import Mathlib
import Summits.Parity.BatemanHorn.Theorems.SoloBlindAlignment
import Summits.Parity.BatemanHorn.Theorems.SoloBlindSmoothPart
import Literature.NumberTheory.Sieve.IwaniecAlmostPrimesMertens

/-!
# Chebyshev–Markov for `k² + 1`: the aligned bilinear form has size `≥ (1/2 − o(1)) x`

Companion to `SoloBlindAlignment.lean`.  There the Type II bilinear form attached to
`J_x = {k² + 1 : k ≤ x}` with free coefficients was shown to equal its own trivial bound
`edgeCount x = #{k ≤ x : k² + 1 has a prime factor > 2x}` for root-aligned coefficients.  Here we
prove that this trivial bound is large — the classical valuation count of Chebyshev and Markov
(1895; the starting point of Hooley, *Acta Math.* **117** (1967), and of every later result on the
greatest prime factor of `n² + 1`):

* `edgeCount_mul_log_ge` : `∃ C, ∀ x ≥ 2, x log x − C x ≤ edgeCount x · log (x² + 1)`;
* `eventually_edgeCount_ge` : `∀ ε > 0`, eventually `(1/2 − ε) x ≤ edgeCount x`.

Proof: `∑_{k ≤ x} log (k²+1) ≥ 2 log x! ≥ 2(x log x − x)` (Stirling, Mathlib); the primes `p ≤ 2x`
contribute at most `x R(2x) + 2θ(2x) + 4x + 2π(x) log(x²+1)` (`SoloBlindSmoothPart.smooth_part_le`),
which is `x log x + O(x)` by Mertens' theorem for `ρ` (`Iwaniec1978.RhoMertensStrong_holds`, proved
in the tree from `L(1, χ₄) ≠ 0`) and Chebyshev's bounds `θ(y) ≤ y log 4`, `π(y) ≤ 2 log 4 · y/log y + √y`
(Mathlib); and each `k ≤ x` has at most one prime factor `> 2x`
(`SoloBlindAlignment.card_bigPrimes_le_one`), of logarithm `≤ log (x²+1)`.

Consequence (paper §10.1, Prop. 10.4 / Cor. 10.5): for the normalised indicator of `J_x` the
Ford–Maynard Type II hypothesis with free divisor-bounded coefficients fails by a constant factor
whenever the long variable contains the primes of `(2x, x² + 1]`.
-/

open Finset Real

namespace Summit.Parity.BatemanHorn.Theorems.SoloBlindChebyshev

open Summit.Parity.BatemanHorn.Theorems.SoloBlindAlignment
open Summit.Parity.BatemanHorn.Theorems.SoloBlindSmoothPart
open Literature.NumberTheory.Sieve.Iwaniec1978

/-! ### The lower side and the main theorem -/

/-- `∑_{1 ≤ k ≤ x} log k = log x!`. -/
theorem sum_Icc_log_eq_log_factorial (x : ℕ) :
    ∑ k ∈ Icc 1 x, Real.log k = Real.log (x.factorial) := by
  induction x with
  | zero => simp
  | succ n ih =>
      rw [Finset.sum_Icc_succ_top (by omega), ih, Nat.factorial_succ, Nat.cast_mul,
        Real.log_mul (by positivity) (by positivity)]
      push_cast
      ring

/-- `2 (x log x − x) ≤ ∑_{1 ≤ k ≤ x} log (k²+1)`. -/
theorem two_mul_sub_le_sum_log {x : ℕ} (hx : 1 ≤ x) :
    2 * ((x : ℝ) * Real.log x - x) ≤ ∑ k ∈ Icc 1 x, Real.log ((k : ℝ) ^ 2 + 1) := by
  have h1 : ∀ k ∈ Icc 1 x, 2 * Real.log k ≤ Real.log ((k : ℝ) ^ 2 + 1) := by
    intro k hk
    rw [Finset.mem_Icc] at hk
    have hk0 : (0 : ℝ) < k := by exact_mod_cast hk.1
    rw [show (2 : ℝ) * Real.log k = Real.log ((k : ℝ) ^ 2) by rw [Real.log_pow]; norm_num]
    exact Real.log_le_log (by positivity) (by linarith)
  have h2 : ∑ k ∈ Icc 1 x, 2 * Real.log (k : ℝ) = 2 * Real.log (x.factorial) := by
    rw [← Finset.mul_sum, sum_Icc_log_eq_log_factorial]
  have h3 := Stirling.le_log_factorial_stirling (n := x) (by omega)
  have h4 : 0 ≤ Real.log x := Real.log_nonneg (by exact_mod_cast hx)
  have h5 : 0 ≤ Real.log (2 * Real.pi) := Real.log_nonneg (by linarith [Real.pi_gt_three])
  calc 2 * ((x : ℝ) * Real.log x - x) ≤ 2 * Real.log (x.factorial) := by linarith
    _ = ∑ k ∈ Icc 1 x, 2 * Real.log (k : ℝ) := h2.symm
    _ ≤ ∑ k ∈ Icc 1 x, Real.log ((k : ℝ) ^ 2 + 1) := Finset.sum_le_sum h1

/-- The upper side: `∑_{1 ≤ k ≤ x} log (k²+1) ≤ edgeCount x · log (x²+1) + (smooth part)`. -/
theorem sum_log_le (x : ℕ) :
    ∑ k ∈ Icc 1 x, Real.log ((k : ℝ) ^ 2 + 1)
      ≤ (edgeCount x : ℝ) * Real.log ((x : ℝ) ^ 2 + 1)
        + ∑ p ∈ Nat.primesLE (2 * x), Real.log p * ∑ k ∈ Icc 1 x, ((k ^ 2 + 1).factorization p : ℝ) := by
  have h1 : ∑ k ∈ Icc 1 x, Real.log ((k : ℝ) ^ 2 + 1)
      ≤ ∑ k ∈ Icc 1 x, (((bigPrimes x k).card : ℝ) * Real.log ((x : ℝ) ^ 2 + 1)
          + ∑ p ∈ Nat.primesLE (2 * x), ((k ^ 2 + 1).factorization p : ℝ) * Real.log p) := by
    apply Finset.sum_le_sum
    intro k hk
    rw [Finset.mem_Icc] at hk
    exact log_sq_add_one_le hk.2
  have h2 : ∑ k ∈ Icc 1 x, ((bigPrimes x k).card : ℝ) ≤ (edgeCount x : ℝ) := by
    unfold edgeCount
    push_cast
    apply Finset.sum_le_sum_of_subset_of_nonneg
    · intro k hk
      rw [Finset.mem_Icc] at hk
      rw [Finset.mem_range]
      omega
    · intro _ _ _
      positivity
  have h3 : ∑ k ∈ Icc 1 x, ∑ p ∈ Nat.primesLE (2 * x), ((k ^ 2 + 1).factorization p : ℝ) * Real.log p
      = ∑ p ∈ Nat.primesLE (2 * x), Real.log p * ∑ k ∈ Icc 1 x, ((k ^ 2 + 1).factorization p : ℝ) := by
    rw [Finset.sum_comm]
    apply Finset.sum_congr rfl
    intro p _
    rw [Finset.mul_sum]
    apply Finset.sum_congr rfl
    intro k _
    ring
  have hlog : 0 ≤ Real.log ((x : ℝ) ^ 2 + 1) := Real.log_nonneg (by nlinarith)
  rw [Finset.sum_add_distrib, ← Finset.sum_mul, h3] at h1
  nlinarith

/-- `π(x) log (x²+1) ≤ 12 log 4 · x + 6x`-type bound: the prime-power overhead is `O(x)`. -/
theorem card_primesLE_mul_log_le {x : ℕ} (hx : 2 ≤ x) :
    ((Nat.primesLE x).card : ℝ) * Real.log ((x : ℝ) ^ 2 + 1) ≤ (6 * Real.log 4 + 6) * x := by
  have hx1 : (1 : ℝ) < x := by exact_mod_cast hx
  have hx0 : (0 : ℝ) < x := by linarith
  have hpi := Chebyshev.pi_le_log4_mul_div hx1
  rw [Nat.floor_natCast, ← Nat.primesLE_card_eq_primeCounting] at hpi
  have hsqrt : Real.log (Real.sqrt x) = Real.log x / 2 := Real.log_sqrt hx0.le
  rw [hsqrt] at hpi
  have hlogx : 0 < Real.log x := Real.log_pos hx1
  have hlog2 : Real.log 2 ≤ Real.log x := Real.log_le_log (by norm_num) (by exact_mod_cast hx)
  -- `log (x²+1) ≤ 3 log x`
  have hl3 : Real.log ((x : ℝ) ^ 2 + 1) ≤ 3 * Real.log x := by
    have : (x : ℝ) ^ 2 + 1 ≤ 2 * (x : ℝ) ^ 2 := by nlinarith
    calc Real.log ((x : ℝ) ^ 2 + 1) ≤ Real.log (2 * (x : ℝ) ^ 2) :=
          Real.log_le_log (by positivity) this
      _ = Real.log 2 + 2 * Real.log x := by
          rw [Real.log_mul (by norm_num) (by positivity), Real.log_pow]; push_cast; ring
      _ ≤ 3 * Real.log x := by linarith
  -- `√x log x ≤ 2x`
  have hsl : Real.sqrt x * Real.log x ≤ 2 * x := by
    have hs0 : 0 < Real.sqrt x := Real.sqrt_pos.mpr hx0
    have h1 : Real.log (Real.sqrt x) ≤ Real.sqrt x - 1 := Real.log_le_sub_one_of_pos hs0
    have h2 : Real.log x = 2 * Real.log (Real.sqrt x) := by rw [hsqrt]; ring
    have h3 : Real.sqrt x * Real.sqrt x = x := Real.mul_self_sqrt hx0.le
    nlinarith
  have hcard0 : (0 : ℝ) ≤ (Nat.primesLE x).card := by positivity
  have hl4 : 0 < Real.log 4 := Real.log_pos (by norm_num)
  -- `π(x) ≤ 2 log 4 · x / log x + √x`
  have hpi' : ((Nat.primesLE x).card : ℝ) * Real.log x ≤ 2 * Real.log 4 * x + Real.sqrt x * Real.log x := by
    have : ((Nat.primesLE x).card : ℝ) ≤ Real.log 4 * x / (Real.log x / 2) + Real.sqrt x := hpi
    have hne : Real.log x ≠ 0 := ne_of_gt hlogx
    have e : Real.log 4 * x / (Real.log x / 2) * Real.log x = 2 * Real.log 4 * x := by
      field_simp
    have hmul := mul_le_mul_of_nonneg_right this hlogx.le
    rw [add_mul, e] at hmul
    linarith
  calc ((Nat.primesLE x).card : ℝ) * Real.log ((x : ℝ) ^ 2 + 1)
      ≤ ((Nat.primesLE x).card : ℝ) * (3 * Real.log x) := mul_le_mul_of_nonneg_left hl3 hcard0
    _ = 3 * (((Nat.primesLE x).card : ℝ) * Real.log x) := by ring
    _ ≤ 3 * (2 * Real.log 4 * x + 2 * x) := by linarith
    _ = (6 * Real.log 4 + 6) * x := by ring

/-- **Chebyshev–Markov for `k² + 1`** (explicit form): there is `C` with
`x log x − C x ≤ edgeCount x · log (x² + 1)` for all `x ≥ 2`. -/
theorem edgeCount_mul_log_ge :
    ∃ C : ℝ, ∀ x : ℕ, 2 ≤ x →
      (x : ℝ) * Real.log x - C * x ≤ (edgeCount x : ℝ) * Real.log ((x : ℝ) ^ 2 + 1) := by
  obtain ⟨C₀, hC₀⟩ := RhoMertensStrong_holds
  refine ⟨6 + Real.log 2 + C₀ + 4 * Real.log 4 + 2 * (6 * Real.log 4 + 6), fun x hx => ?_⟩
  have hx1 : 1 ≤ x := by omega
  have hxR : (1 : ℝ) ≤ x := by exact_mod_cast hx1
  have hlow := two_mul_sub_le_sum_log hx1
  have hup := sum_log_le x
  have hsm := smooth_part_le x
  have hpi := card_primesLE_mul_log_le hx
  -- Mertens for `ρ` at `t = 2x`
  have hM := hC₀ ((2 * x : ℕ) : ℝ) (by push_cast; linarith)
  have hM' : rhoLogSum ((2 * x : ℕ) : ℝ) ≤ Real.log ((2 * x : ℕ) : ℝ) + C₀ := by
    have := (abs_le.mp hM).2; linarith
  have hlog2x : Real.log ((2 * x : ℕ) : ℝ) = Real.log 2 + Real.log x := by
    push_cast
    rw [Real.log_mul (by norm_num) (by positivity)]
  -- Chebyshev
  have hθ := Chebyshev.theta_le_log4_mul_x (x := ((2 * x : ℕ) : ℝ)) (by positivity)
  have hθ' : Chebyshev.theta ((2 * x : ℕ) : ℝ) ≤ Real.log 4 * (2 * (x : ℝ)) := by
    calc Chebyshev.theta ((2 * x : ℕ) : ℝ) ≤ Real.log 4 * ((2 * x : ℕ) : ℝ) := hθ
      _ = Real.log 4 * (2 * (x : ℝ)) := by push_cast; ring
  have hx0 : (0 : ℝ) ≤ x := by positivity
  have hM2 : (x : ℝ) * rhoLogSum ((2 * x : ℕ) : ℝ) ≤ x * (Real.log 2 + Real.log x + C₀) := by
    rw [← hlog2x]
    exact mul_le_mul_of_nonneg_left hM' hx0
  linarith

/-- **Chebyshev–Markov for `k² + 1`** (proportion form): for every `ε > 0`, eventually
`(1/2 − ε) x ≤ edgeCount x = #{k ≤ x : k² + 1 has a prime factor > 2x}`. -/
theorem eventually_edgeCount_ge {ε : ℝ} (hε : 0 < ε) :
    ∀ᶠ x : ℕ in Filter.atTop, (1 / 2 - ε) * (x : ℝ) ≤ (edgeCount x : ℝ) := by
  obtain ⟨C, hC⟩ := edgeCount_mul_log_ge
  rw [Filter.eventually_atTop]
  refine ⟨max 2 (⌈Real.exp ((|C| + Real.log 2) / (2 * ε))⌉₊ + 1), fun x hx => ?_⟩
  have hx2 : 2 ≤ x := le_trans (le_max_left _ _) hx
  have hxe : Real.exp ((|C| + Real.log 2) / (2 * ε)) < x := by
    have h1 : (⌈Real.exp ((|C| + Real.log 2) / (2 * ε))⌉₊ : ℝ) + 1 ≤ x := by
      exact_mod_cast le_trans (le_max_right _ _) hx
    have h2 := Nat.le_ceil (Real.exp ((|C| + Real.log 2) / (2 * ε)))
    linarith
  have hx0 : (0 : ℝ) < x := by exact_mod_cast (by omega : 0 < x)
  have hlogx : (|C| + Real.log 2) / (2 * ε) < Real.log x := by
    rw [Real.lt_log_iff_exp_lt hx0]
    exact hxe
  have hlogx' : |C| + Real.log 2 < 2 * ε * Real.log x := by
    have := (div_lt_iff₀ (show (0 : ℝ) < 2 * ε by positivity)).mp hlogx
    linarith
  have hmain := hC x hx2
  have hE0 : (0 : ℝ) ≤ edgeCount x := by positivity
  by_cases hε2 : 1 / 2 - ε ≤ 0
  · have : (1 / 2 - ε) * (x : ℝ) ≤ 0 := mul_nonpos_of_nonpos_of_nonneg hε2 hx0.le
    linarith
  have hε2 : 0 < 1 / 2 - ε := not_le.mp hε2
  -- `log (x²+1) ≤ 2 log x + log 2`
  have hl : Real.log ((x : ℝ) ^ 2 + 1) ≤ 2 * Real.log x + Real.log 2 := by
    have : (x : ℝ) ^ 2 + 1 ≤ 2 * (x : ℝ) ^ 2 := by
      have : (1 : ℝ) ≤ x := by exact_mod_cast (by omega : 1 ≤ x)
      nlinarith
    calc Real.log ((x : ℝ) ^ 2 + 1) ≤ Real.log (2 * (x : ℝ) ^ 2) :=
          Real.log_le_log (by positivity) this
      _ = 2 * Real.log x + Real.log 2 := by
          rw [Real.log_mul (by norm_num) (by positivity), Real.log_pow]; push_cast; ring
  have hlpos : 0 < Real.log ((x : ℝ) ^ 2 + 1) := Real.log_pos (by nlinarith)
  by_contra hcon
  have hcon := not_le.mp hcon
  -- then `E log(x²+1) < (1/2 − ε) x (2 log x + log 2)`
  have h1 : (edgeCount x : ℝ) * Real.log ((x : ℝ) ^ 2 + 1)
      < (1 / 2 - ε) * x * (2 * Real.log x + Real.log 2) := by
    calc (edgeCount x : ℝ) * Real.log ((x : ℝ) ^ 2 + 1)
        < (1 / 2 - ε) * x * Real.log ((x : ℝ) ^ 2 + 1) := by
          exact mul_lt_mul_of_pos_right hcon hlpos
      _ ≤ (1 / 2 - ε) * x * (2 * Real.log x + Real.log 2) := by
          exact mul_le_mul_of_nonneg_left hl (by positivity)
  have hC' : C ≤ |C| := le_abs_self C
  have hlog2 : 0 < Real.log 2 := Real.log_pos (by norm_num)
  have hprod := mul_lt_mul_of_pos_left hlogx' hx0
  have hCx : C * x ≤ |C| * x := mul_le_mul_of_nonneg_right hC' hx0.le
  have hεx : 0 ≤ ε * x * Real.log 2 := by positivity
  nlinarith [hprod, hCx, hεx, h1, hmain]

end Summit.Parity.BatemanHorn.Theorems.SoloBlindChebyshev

• _WORK REQUEST_:
Nothing but the lines from the first line of the data through the line with "form attached to" should be returned, exactly as they appear, both ends included.

• _EXERCISE OUTPUT_:
import Mathlib
import Summits.Parity.BatemanHorn.Theorems.SoloBlindAlignment
import Summits.Parity.BatemanHorn.Theorems.SoloBlindSmoothPart
import Literature.NumberTheory.Sieve.IwaniecAlmostPrimesMertens

/-!
# Chebyshev–Markov for `k² + 1`: the aligned bilinear form has size `≥ (1/2 − o(1)) x`

Companion to `SoloBlindAlignment.lean`.  There the Type II bilinear form attached to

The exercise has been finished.